The D40A reflector is lightly textured and surprisingly deep – this should translate into very good throw for the size. Overall reflector dimensions remind me of the Nitecore EA4. The XM-L2 emitter was well centered on my sample

The light has a flat stainless steel bezel.

Again, the overall impression of handling the light is one of a quality feel.

*User Interface*

The interface is a novel departure for Sunwayman, with the dual electronic switches in the head. Overall use is thus closer to the smaller Nitecore Explorer series lights (i.e., EA1, EA2, EC1, EC2), but with some differences (e.g., no locator beacon).

With the head connected to the body/carrier, main operation is controlled by the lower Power switch – press and release (i.e., click) to turn the light on at the previously memorized constant output level. While on, click the upper Mode switch repeatedly to cycle between the four main output levels in the following repeating sequence: Turbo > Hi > Med > Lo. I personally would have preferred the other way round. Note thethe light seems to remember your last choice (even after turning off/on) and advances you down to the next level on subsequent Mode press.

Turn the light off by clicking the Power switch again. As mentioned above, the light has mode memory, and will return to the last level used when turned back on from off. Note that if you set the light to a lower level, you can jump to Turbo mode directly by doing a quick double-click of the Power switch from Off.

There are also a number of "hidden" modes. You can access a regular tactical strobe by double-clicking the Mode switch (press any switch to exit). Note that this works when the light is On or Off - a double-click of the Mode switch gives you Strobe. You can access a signaling strobe (called "Police Strobe") by pressing and holding the Mode switch for more than 1 sec when on. Similarly, you can access the SOS mode by pressing and holding the Power switch for more than 1 sec when on. 

From Off, there are two more modes available to you (in addition to Turbo and Strobe, described above). You can access Moonlight by pressing and holding the Power switch for more than two seconds from off. A nice feature here is that the light remembers this mode choice, and comes back to Moonlight when you next activate the light normally. It is not part of the mode sequence cycle however. Press and hold the Mode switch for more than 2 secs from Off to get a beacon mode (called "Aviation mode").

Please see my detailed oscilloscope traces below for more information on all the blinky modes.

The red light LED between the switches comes on and flashes as the batteries are running low. You will not see it in normal operation.

Finally, press and hold both buttons for more than 2 secs to electronically lock-out the light. The same sequence is required to unlock the light (but see my standby drain comments later in this review). Note that you can always physically lock out the light by as simple head twist.

*Video*: 

For more information on the light, including the build and user interface, please see my video overview:



Video was recorded in 720p, but YouTube typically defaults to 360p. Once the video is running, you can click on the configuration settings icon and select the higher 480p to 720p options. You can also run full-screen. 

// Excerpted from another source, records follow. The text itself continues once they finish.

/-- **`hdec` OF `h2134_kFam_torus` FOR THE GENUINE MEMBER OF THE CUBE**: with r03's `M_□ = B6CubeWindowV1.Ml` and the skeleton's `h_□ = hB`,
`h_□M_□ − M_□h_□ = (Σ_{e} c_e·E_e − c₀·) + Σ_{k∈{()}} z·(Nh_□ − h_□N)` with this file's `EC`, `cfC`, `c0C`, `NC`, `zC` — (2.92) lines 1–2 for the member
(p22's `hdec_member_smul`) transported through the bijective bond window of `t(□)` (§1, §3) and the chart translation `τ_{±v}` (§2; `τ_v hB = hch`,
r03's `trV_hB`). Hypotheses as r03's `hinvlC` (`M_h = L^a ≥ 8`, `R ≥ 2L²`, placed cube: `supp h_□ ⊂` window, `hch_deep0`).
[cite: Balaban1984PropagatorsII, (2.92) p.239 (lines 1–2), (2.90)–(2.91), (2.94) p.239, p.238 (T_□ = □̃³), (2.19) p.226] -/
theorem hdec_cube (hM8 : 8 ≤ Mh) (hR2 : 2 * (ℓ + 1) ^ 2 ≤ R) (hpl : Placed ℓ k P' c.1) (w : BondIdx (domT hN D hk) → ℝ) (cf : ℝ) :
    mulOp (hB hN D c) * Ml hN hk hMh1 hP4 hMha c ha hpl w cf - Ml hN hk hMh1 hP4 hMha c ha hpl w cf * mulOp (hB hN D c) =
      (∑ e ∈ (Finset.univ : Finset (Fin (d + 1) × Bool)),
          mulOp (cfC hN hk hMh1 hP4 hMha c ha hpl w cf e) * EC hN hk hMh1 hP4 hMha c ha hpl w cf e -
        mulOp (c0C hN hk hMh1 hP4 hMha c ha hpl w cf)) +
      ∑ _k ∈ ({()} : Finset Unit), mulOp (zC hN hk hMh1 hP4 hMha c ha hpl w cf) *
        (NC hN hk hMh1 hP4 hMha c ha hpl w cf * mulOp (hB hN D c) - mulOp (hB hN D c) * NC hN hk hMh1 hP4 hMha c ha hpl w cf) := by
  -- the chart-frame identity for `h^ch_□` (supported in the window) and the unit `s(□)`
  have hch_supp : ∀ b, hch hN hMh1 hP4 c b ≠ 0 →
      b ∈ (cB (tC hN hk hMh1 hP4 c ha a (wC hN hk c w) cf) (x0 ℓ Mh k c.1) (hx0 hpl) (hfit hN hMh1 hP4 hMha c ha hpl)).W :=
    fun b hb => mem_cB_W.2 (hch_deep0 hN hMh1 hP4 hMha c ha hM8 hR2 hb)
  have key := hdec_member_transplant (t := tC hN hk hMh1 hP4 c ha a (wC hN hk c w) cf) (x₀ := x0 ℓ Mh k c.1) (hx₀ := hx0 hpl)
    (hfit := hfit hN hMh1 hP4 hMha c ha hpl) (sc hMh1 hP4 c cf) (hch hN hMh1 hP4 c) hch_supp
  -- conjugate by the chart translation
  have conj := hdec_conj (U := TB (-vch (ℓ := ℓ) (m := m) (K := K) (hd := hd) (hL := hL) Mh k (svec ℓ k c.1.1 c.1.2)))
    (V := TB (vch Mh k (svec ℓ k c.1.1 c.1.2))) (TB_mul_TB_neg _) key
  -- the conjugated multiplication by `h^ch_□` is the multiplication by `hB`
  have hh : TB (-vch (ℓ := ℓ) (m := m) (K := K) (hd := hd) (hL := hL) Mh k (svec ℓ k c.1.1 c.1.2)) * mulOp (hch hN hMh1 hP4 c) *
      TB (vch Mh k (svec ℓ k c.1.1 c.1.2)) = mulOp (hB hN D c) := by
    rw [← trV_hB hN hMh1 hP4 c, ← mulOp_eq_conj]
  have hM : TB (-vch (ℓ := ℓ) (m := m) (K := K) (hd := hd) (hL := hL) Mh k (svec ℓ k c.1.1 c.1.2)) *
      (sc hMh1 hP4 c cf • transplant (cB (tC hN hk hMh1 hP4 c ha a (wC hN hk c w) cf) (x0 ℓ Mh k c.1) (hx0 hpl) (hfit hN hMh1 hP4 hMha c ha hpl)).W
        (eB (tC hN hk hMh1 hP4 c ha a (wC hN hk c w) cf) (x0 ℓ Mh k c.1))
        (onFun ((tC hN hk hMh1 hP4 c ha a (wC hN hk c w) cf).D.lapV +
          LinearMap.adjoint (tC hN hk hMh1 hP4 c ha a (wC hN hk c w) cf).D.Q ∘ₗ (tC hN hk hMh1 hP4 c ha a (wC hN hk c w) cf).D.a ∘ₗ
            (tC hN hk hMh1 hP4 c ha a (wC hN hk c w) cf).D.Q))) *
      TB (vch Mh k (svec ℓ k c.1.1 c.1.2)) = Ml hN hk hMh1 hP4 hMha c ha hpl w cf := by
    rw [Ml, MlC, transplant_eB_eq]
  rw [hh, hM] at conj
  rw [conj]
  simp only [conj_mulOp, EC, cfC, c0C, NC, zC, transplant_eB_eq]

As with all my videos, I recommend you have annotations turned on. I commonly update the commentary with additional information.

*PWM/Strobe*

There is no sign of PWM that I can see, at any output level – I believe the light is current-controlled.  

Strobe:





The main strobe is standard high frequency strobe, measured at 13.3 Hz on my D40A.

Police Strobe:





"Police strobe" is really a signaling strobe. You get three rapid pulses (at 12.4Hz frequency), followed by a pause – repeating every 1.6 secs or so. This would be used to help direct traffic, identify location, etc.

SOS:





Standard SOS signal (dot-dot-dot, dash-dash-dash, dot-dot-dot) in about 6- secs. 

Aviation: 





Aviation mode is a beacon mode, and is a full output flash once every 2.6 secs or so. 

*Standby Drain*

A standby current drain is inevitable on this light, due to the electronic switch in the head (and/or tailcap). However, the D40A is fairly unique in my testing. When first connecting the head to the carrier, I measured a drain of 1.71mA for about ~3-4 secs. It then drops down to an ultra-low 11.4uA until a button is pressed. At that rate, it would take about 20 years to drain 2000mAh Sanyo Eneloops. :laughing:

If you are concerned about this miniscule drain, you can easily lock-out the D40A by a quick twist of the head. There is also an electronic lock-out of the switch (described earlier). I don't know if this lock-out mode lowers the drain further, but it would hardly seem necessary. 

_*UPDATE*: I have just measured the drain on lock-out mode, and it is a little peculiar. When you engage lock-out by holding both buttons for 2 secs, the current jumps to 2mA for ~2 secs, and then drops down to 311uA. This is higher than the regular standby mode, and would drain 2000mAh NiMH Eneloops in just under 9 months. Odd that the lock-out current is higher, but this still really isn't much of an issue in practice. If worried, I suggest you lock out the light physically by a head-twist._

*Beamshots:*

And now the white-wall beamshots.  All lights are on Sanyo Eneloop NiMH, at the maximum supported number for the given models (4x, 6x or 8x). Lights are about ~0.75 meter from a white wall (with the camera ~1.25 meters back from the wall). Automatic white balance on the camera, to minimize tint differences (i.e., my SX25A6 sample is a neutral white tint, but you won't be able to tell that below). 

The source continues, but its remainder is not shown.